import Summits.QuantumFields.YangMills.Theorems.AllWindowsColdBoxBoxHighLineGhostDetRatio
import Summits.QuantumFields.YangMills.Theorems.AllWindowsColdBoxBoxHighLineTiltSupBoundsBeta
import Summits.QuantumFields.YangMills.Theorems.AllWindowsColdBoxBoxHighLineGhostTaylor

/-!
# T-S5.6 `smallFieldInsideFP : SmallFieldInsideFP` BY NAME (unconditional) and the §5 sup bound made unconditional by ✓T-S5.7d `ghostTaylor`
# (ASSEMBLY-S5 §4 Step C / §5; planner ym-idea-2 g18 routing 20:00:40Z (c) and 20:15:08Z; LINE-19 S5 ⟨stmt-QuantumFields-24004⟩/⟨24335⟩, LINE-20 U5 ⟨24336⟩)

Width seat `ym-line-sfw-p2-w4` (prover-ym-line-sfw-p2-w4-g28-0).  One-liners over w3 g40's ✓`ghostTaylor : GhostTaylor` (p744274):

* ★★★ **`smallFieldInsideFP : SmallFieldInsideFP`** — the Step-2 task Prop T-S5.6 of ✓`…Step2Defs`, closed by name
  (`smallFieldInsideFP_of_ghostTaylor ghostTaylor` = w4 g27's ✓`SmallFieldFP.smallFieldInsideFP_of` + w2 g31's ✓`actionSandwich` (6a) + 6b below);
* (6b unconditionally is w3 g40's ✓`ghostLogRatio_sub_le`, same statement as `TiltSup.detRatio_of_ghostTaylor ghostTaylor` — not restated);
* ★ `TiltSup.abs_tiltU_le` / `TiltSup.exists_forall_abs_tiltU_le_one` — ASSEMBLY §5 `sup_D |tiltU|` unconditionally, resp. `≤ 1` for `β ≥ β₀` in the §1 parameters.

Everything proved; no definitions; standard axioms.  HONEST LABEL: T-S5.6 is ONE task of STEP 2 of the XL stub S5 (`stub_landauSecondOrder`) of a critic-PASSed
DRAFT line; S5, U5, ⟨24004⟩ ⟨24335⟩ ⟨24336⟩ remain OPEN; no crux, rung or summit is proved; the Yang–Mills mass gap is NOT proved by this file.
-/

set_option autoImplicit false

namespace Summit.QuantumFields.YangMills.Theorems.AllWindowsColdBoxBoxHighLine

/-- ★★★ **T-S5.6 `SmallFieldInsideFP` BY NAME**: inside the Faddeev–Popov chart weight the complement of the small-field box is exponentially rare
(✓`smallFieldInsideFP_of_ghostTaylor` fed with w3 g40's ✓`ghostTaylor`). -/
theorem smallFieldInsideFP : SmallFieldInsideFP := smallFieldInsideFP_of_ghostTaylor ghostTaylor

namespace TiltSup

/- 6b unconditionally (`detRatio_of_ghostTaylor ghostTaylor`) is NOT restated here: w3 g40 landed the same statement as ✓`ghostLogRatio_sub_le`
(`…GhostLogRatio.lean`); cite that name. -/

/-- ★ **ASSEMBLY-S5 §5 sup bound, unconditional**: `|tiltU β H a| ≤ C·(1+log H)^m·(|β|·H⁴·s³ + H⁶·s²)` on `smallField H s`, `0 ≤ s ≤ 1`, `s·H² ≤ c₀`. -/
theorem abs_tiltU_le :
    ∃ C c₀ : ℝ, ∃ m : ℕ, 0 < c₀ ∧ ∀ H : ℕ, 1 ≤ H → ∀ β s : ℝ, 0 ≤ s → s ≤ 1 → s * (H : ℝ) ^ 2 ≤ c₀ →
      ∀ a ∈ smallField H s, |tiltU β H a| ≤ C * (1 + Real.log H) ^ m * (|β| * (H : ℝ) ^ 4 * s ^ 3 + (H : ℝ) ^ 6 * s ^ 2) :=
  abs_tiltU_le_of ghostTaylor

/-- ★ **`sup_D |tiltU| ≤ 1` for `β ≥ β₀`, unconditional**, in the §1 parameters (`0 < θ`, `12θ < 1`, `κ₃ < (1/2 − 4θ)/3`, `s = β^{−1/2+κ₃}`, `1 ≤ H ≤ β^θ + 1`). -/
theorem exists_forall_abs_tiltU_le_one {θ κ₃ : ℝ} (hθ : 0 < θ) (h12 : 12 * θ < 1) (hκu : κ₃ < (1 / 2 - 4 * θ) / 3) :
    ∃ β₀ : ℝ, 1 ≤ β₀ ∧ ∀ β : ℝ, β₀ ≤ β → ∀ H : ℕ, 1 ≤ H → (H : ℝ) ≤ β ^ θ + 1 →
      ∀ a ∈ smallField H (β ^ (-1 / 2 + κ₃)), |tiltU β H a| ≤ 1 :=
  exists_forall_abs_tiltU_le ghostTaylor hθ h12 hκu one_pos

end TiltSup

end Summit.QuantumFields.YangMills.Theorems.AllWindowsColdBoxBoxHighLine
____________
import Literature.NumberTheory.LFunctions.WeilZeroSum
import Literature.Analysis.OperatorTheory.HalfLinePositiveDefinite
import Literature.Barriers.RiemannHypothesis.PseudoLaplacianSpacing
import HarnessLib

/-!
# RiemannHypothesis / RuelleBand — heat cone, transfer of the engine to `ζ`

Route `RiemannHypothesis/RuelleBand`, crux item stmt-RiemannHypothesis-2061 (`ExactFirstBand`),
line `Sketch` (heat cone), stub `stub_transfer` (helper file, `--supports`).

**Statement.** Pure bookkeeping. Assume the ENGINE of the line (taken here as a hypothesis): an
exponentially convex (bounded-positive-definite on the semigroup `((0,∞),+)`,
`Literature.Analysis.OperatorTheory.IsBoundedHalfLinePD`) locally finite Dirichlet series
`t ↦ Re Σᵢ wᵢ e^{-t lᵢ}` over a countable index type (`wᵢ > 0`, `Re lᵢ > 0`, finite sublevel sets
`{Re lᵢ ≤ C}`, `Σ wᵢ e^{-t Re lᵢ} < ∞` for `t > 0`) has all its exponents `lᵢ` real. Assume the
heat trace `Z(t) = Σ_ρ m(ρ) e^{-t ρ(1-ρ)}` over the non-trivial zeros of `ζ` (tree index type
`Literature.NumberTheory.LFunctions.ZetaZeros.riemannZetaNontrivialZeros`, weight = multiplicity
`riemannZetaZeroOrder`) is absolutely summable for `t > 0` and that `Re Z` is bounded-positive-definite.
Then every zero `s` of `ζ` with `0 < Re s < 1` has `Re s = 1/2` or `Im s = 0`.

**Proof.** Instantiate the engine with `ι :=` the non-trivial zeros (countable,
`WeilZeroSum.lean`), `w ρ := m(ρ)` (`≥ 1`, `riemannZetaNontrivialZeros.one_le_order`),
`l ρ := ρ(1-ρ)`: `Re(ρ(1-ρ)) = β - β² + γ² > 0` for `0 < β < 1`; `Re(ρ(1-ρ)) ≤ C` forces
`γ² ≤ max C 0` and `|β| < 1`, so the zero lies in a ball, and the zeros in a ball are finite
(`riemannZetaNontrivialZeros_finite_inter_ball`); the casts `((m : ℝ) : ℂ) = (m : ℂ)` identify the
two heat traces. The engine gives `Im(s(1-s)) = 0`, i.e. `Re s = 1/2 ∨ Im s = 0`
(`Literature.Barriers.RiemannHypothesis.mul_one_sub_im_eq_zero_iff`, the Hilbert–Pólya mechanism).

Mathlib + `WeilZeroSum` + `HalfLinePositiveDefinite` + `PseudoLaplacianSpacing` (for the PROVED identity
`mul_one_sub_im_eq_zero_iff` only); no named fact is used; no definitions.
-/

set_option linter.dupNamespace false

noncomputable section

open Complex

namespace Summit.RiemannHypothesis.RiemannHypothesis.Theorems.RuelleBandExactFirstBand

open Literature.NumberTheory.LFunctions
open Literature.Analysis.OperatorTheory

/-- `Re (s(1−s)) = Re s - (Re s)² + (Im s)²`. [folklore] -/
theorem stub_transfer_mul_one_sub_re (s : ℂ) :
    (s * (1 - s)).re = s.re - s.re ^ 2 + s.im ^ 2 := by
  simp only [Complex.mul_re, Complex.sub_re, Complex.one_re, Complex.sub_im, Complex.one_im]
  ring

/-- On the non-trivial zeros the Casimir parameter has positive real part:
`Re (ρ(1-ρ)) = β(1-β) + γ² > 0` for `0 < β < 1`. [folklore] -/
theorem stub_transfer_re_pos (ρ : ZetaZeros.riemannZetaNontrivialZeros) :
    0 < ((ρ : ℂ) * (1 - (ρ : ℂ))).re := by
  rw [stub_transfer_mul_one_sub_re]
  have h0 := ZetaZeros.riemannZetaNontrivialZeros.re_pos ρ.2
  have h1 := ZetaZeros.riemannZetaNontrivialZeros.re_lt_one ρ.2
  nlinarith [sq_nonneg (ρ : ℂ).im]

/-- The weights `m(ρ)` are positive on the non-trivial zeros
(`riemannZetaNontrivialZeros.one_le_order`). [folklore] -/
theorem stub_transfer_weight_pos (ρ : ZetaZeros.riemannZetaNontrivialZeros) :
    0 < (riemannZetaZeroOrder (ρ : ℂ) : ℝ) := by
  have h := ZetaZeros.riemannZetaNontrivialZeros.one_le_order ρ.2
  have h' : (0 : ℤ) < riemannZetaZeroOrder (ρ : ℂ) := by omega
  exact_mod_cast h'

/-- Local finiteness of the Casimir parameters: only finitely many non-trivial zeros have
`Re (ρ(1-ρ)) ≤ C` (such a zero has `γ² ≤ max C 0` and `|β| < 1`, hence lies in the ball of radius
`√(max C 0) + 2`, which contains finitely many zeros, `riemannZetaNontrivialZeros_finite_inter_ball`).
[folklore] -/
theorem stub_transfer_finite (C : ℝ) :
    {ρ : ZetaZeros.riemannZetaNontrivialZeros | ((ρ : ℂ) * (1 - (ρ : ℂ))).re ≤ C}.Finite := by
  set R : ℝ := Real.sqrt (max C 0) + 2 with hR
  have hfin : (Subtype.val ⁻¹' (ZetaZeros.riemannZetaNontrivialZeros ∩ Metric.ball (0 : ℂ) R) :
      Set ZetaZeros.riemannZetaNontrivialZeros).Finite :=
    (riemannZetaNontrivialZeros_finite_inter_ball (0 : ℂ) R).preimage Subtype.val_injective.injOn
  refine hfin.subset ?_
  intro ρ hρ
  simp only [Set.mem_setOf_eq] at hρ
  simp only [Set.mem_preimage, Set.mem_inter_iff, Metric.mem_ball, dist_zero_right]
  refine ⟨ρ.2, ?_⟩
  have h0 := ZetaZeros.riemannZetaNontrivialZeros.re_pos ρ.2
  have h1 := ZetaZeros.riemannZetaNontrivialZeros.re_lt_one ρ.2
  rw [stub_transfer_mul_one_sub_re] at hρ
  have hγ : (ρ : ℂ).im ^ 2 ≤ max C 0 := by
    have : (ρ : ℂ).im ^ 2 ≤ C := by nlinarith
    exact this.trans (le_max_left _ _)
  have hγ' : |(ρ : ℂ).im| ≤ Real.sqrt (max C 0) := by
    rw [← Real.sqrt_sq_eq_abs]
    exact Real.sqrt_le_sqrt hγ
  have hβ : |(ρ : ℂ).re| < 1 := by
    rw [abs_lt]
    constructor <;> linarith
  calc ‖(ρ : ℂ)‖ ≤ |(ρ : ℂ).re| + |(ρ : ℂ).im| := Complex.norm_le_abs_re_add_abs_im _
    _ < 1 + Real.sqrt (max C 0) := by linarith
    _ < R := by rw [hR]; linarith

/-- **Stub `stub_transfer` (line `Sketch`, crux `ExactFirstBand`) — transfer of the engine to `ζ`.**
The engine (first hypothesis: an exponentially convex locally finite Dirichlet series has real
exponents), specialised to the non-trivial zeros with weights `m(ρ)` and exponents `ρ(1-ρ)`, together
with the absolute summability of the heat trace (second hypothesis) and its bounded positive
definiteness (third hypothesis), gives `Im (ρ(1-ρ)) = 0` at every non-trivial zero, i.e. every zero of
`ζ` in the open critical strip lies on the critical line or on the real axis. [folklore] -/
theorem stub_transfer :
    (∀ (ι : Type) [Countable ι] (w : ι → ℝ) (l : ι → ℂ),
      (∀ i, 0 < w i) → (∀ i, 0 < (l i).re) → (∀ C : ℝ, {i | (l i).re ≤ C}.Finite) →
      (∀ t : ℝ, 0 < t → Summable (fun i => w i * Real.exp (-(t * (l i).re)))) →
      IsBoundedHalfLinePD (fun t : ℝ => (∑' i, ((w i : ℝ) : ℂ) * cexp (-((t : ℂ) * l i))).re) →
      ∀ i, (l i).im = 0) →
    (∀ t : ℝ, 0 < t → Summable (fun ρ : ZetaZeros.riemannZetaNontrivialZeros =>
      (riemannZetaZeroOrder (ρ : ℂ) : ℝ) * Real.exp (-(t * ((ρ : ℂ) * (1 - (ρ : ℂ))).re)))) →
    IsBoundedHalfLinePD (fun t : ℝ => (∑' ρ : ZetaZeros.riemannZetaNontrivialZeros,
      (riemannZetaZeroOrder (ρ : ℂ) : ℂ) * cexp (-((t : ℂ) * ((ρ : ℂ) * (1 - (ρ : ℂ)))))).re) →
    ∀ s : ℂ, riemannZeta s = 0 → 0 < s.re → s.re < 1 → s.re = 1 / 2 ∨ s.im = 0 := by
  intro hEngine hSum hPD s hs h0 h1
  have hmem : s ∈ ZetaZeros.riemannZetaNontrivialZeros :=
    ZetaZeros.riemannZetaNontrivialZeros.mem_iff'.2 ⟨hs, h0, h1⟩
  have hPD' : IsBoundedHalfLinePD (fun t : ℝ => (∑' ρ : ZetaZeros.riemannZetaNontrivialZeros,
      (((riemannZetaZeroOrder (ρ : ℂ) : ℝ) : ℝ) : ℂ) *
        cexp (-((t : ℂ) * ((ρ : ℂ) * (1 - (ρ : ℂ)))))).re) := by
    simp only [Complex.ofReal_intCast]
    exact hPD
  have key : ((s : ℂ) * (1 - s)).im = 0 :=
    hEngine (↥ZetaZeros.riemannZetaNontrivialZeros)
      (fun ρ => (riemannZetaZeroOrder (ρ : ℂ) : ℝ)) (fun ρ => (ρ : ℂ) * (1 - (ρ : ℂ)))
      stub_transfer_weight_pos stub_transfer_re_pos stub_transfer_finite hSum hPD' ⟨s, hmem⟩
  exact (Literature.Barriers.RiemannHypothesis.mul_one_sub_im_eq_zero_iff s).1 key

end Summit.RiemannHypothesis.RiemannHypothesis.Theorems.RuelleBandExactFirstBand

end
____________
# Your objective:
When a line holds the string "Subtype", pull it out of the listing.

# Task response:
  have hfin : (Subtype.val ⁻¹' (ZetaZeros.riemannZetaNontrivialZeros ∩ Metric.ball (0 : ℂ) R) :
    (riemannZetaNontrivialZeros_finite_inter_ball (0 : ℂ) R).preimage Subtype.val_injective.injOn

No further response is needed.